State the derivative rule for the logarithmic function \(f(x)=\log _{b} x .\) How does it differ from the derivative formula for \(\ln x ?\)

Short Answer

Expert verified
Answer: The difference between these two derivative rules lies in the fact that the derivative of \(f(x) = \log_b x\) has an additional factor \(\ln b\) in the denominator, while the derivative of \(g(x) = \ln x\) does not. Specifically, \(f'(x) = \frac{1}{x \ln b}\) and \(g'(x) = \frac{1}{x}\).

Step by step solution

01

Derivative Rule for Logarithmic Function \(f(x) = \log_b x\)

To find the derivative of \(f(x) = \log_b x\), we'll use the chain rule and properties of logarithms. The chain rule states that if \(f(x) = u(v(x))\), then \(f'(x) = u'(v(x)) \cdot v'(x)\). In this case, \(u(v) = \log_b v\), so \(u'(v) = \frac{1}{v \ln b}\). The chain rule then gives us: $$f'(x) = \frac{1}{x \ln b}$$
02

Derivative Formula for Natural Logarithm \(g(x) = \ln x\)
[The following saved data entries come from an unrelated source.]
import Summits.CriticalPhenomena.SAWScalingLimit.Theorems.SubseqIdentification.Negative.ProbabilityRedundant
import Summits.CriticalPhenomena.SAWScalingLimit.Theorems.SubseqIdentification.Negative.CoincidentEndpointLaw
import Summits.CriticalPhenomena.SAWScalingLimit.Theorems.SubseqIdentification.Negative.Necessity

/-!
# Crux `SubseqIdentification` (stmt-CriticalPhenomena-0783) — where the reversibility debt is due: NON-VACUITY

Companion of `Reversal.lean` (cdisprove cycle 2). "The hypotheses of the crux are satisfiable on `D`"
(some endpoint approximation, mesh sequence `s → 0⁺` and probability measure `μ` with
`∫ f∘curve dP_{s n} → ∫ f dμ` for all bounded continuous `f`) holds on every Dobrushin domain with an
endpoint approximation as soon as the pushed-forward critical SAW laws are tight along the mesh
(Prokhorov past the junk meshes, `exists_subseqConv_of_isTightAlongMesh`), in particular under the
route's target item `EventualTight` (stmt-CriticalPhenomena-1372; `hasSubseqLimit_of_eventualTight`).
Consequently `EventualTight ∧ SubseqIdentification` proves Zhan's reversibility of chordal SLE_{8/3}
on all such domains (`ReversalUnderTightness.lean`). Under the conjunct itself every such domain
carries a limit (`hasSubseqLimit_of_sawScalingLimit`). Unconditionally NO Dobrushin domain is known to carry a subsequential SAW limit (tightness of
the critical `ℤ²` SAW along one mesh sequence is open): the crux cannot at present be tested on a
single instance — it is non-vacuous exactly where (a sequential weakening of) `EventualTight` holds.
-/

noncomputable section

open Literature.Probability.RandomPlanarGeometry Literature.Probability.RandomPlanarGeometry.SAW
  Literature.Probability.LatticeModels Literature.Probability.Percolation Literature.Probability
  MeasureTheory Filter Topology Set
open scoped NNReal ENNReal BoundedContinuousFunction

namespace Summit.CriticalPhenomena.SAWScalingLimit.Theorems.SubseqIdentification.Negative

/-! ## Non-vacuity of the crux on `D` = tightness along the mesh (Prokhorov) -/

section NonVacuity

variable {D : DobrushinDomain} {a b : ℝ → Site 2}

open Summit.CriticalPhenomena.SAWScalingLimit.Theses.SAWRenewalTightness

/-- **Prokhorov along the mesh for the SAW laws.** If the pushed-forward critical SAW laws of
`(D; a_δ, b_δ)` are tight along `δ → 0⁺` (`IsTightAlongMesh`), then along every mesh sequence
`s → 0⁺` a subsequence converges to a probability measure: the hypotheses of the crux are then
satisfiable. (The laws are probability measures only eventually; we shift past the junk meshes
using `eventually_isProbabilityMeasure_law`.) [folklore] -/
theorem exists_subseqConv_of_isTightAlongMesh (hab : IsEndpointApprox D a b)
    (hT : IsTightAlongMesh (fun δ (γ : DomainSAW D.carrier δ (a δ) (b δ)) => γ.curve)
      (fun δ => law D.carrier δ (a δ) (b δ)))
    {s : ℕ → ℝ} (hs : Tendsto s atTop (𝓝[>] (0 : ℝ))) :
    ∃ (φ : ℕ → ℕ) (μ : Measure (CurveClass ℂ)), StrictMono φ ∧ IsProbabilityMeasure μ ∧
      ∀ f : CurveClass ℂ →ᵇ ℝ, Tendsto (fun n => ∫ γ, f γ.curve
        ∂(law D.carrier (s (φ n)) (a (s (φ n))) (b (s (φ n))))) atTop (𝓝 (∫ x, f x ∂μ)) := by
  -- past some index the laws are probability measures
  obtain ⟨N, hN⟩ := eventually_atTop.1 (hs.eventually (eventually_isProbabilityMeasure_law hab))
  have hN' : ∀ n, IsProbabilityMeasure (law D.carrier (s (n + N)) (a (s (n + N))) (b (s (n + N)))) :=
    fun n => hN _ (N.le_add_left n)
  let ν : ℕ → ProbabilityMeasure (CurveClass ℂ) := fun n =>
    ⟨(law D.carrier (s (n + N)) (a (s (n + N))) (b (s (n + N)))).map (fun γ => γ.curve),
      Measure.isProbabilityMeasure_map (DomainSAW.measurable_of_top _).aemeasurable⟩
  have hνapply : ∀ n (K : Set (CurveClass ℂ)), IsClosed K → (ν n : Measure (CurveClass ℂ)) Kᶜ =
      law D.carrier (s (n + N)) (a (s (n + N))) (b (s (n + N))) ((fun γ => γ.curve) ⁻¹' Kᶜ) :=
    fun n K hK => Measure.map_apply (DomainSAW.measurable_of_top _) hK.isOpen_compl.measurableSet
  have htight : IsTightMeasureSet
      {((μ : ProbabilityMeasure (CurveClass ℂ)) : Measure (CurveClass ℂ)) | μ ∈ Set.range ν} := by
    have hrange : {((μ : ProbabilityMeasure (CurveClass ℂ)) : Measure (CurveClass ℂ)) | μ ∈ Set.range ν}
        = Set.range (fun n => (ν n : Measure (CurveClass ℂ))) := by
      ext x
      simp only [Set.mem_range, Set.mem_setOf_eq]
      constructor
      · rintro ⟨μ, ⟨n, rfl⟩, rfl⟩
        exact ⟨n, rfl⟩
      · rintro ⟨n, rfl⟩
        exact ⟨ν n, ⟨n, rfl⟩, rfl⟩
    rw [hrange]
    haveI : ∀ n, IsFiniteMeasure ((fun n => (ν n : Measure (CurveClass ℂ))) n) := fun n => by
      change IsFiniteMeasure (ν n : Measure (CurveClass ℂ))
      infer_instance
    refine isTightMeasureSet_range_of_eventually fun ε hε => ?_
    obtain ⟨K, hK, hev⟩ := hT ε hε
    refine ⟨K, hK, ?_⟩
    have hs' : Tendsto (fun n => s (n + N)) atTop (𝓝[>] (0 : ℝ)) := hs.comp (tendsto_add_atTop_nat N)
    filter_upwards [hs'.eventually hev] with n hn
    rwa [hνapply n K hK.isClosed]
  have hcomp := isCompact_closure_of_isTightMeasureSet htight
  obtain ⟨μ, -, φ, hφ, hlim⟩ := hcomp.isSeqCompact fun n => subset_closure (Set.mem_range_self n)
  refine ⟨fun n => φ n + N, μ, fun m n hmn => Nat.add_lt_add_right (hφ hmn) N, inferInstance,
    fun f => ?_⟩
  have := (ProbabilityMeasure.tendsto_iff_forall_integral_tendsto.1 hlim) f
  refine this.congr fun n => ?_
  change ∫ x, f x ∂((law D.carrier (s (φ n + N)) (a (s (φ n + N))) (b (s (φ n + N)))).map
    (fun γ => γ.curve)) = _
  exact integral_map (DomainSAW.measurable_of_top _).aemeasurable f.continuous.aestronglyMeasurable

/-- Tightness of the SAW laws of one Dobrushin domain with one endpoint approximation makes the
crux NON-VACUOUS there (its hypotheses are satisfiable on `D`). [folklore] -/
theorem hasSubseqLimit_of_isTightAlongMesh (hab : IsEndpointApprox D a b)
    (hT : IsTightAlongMesh (fun δ (γ : DomainSAW D.carrier δ (a δ) (b δ)) => γ.curve)
      (fun δ => law D.carrier δ (a δ) (b δ))) :
    (∃ (a b : ℝ → Site 2) (s : ℕ → ℝ) (μ : Measure (CurveClass ℂ)), IsEndpointApprox D a b ∧
      Tendsto s atTop (𝓝[>] (0 : ℝ)) ∧ IsProbabilityMeasure μ ∧
      (∀ f : CurveClass ℂ →ᵇ ℝ, Tendsto (fun n => ∫ γ, f γ.curve ∂(law D.carrier (s n) (a (s n)) (b (s n)))) atTop (𝓝 (∫ x, f x ∂μ)))) := by
  have hs : Tendsto (fun n : ℕ => 1 / ((n : ℝ) + 1)) atTop (𝓝[>] (0 : ℝ)) :=
    tendsto_nhdsWithin_iff.2 ⟨tendsto_one_div_add_atTop_nhds_zero_nat,
      Eventually.of_forall fun n => Set.mem_Ioi.2 Nat.one_div_pos_of_nat⟩
  obtain ⟨φ, μ, hφ, hμ, hlim⟩ := exists_subseqConv_of_isTightAlongMesh hab hT hs
  exact ⟨a, b, _, μ, hab, hs.comp hφ.tendsto_atTop, hμ, hlim⟩

/-- The route's `EventualTight` (item stmt-CriticalPhenomena-1372, set-level tightness on an
initial mesh interval) gives tightness along the mesh for every endpoint approximation. [folklore] -/
theorem isTightAlongMesh_of_eventualTight (hT : EventualTight) (hab : IsEndpointApprox D a b) :
    IsTightAlongMesh (fun δ (γ : DomainSAW D.carrier δ (a δ) (b δ)) => γ.curve)
      (fun δ => law D.carrier δ (a δ) (b δ)) := by
  obtain ⟨δ₀, hδ₀, h⟩ := hT D a b hab
  exact isTightAlongMesh_of_isTightMeasureSet_image
    (Eventually.of_forall fun δ => (DomainSAW.measurable_of_top _).aemeasurable) hδ₀ h

/-- Under `EventualTight`, every Dobrushin domain with an endpoint approximation carries a
subsequential SAW limit, so the reversibility debt of §3 is due on all of them. [folklore] -/
theorem hasSubseqLimit_of_eventualTight (hT : EventualTight) (hab : IsEndpointApprox D a b) :
    (∃ (a b : ℝ → Site 2) (s : ℕ → ℝ) (μ : Measure (CurveClass ℂ)), IsEndpointApprox D a b ∧
      Tendsto s atTop (𝓝[>] (0 : ℝ)) ∧ IsProbabilityMeasure μ ∧
      (∀ f : CurveClass ℂ →ᵇ ℝ, Tendsto (fun n => ∫ γ, f γ.curve ∂(law D.carrier (s n) (a (s n)) (b (s n)))) atTop (𝓝 (∫ x, f x ∂μ)))) :=
  hasSubseqLimit_of_isTightAlongMesh hab (isTightAlongMesh_of_eventualTight hT hab)

/-- **Non-vacuity status (remark with trivial formal content).** The hypotheses of the crux are
satisfiable on `D` iff some endpoint approximation has ONE weakly convergent mesh sequence; a
convergent sequence of probability measures on the Polish space `CurveClass ℂ` is tight, and
conversely one tight sequence yields a convergent subsequence (`exists_subseqConv_of_isTightAlongMesh`
is the filter version). No Dobrushin domain is currently KNOWN to carry such a limit (tightness of
the critical `ℤ²` SAW along a single sequence is open), so the crux cannot at present be tested on
one instance: it is non-vacuous exactly where the companion item `EventualTight` (or a sequential
weakening of it) holds. Formal content recorded: under `EventualTight` the unit disc carries a
subsequential limit. [folklore] -/
theorem hasSubseqLimit_unitDisc_of_eventualTight (hT : EventualTight) :
    (∃ (a b : ℝ → Site 2) (s : ℕ → ℝ) (μ : Measure (CurveClass ℂ)), IsEndpointApprox DobrushinDomain.unitDisc a b ∧
      Tendsto s atTop (𝓝[>] (0 : ℝ)) ∧ IsProbabilityMeasure μ ∧
      (∀ f : CurveClass ℂ →ᵇ ℝ, Tendsto (fun n => ∫ γ, f γ.curve ∂(law DobrushinDomain.unitDisc.carrier (s n) (a (s n)) (b (s n)))) atTop (𝓝 (∫ x, f x ∂μ)))) :=
  hasSubseqLimit_of_eventualTight hT isEndpointApprox_std

/-- Under the conjunct itself, every Dobrushin domain with an endpoint approximation carries a
subsequential limit (convergence along `𝓝[>] 0` restricted to `s n = 1/(n+1)`); so if the LSW
conjecture is true the reversibility debt of `Reversal.lean` is due on all such domains. [folklore] -/
theorem hasSubseqLimit_of_sawScalingLimit (h : SAW.SAWScalingLimit) (hab : IsEndpointApprox D a b) :
    ∃ (a b : ℝ → Site 2) (s : ℕ → ℝ) (μ : Measure (CurveClass ℂ)), IsEndpointApprox D a b ∧
      Tendsto s atTop (𝓝[>] (0 : ℝ)) ∧ IsProbabilityMeasure μ ∧
      (∀ f : CurveClass ℂ →ᵇ ℝ, Tendsto (fun n => ∫ γ, f γ.curve
        ∂(law D.carrier (s n) (a (s n)) (b (s n)))) atTop (𝓝 (∫ x, f x ∂μ))) := by
  obtain ⟨Γ, hΓ, -, hT⟩ := h D a b hab
  haveI := isProbabilityMeasure_preWienerMeasure'
  haveI : IsProbabilityMeasure (Process.preWienerMeasure.map Γ) :=
    Measure.isProbabilityMeasure_map hΓ.aemeasurable
  refine ⟨a, b, fun n => 1 / ((n : ℝ) + 1), Process.preWienerMeasure.map Γ, hab,
    tendsto_inv_succ_nhdsGT, inferInstance, fun f => ?_⟩
  rw [integral_map hΓ.aemeasurable f.continuous.aestronglyMeasurable]
  exact (hT f).comp tendsto_inv_succ_nhdsGT

end NonVacuity

end Summit.CriticalPhenomena.SAWScalingLimit.Theorems.SubseqIdentification.Negative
The derivative formula for the natural logarithm function \(g(x) = \ln x\) is: $$g'(x) = \frac{1}{x}$$
03

Comparing the Derivative Rules

The derivative rule for the logarithmic function \(f(x) = \log_b x\) is: $$f'(x) = \frac{1}{x \ln b}$$ The derivative formula for the natural logarithm function \(g(x) = \ln x\) is: $$g'(x) = \frac{1}{x}$$ The difference between these two derivative rules lies in the fact that the derivative of \(f(x) = \log_b x\) has an additional factor \(\ln b\) in the denominator, while the derivative of \(g(x) = \ln x\) does not.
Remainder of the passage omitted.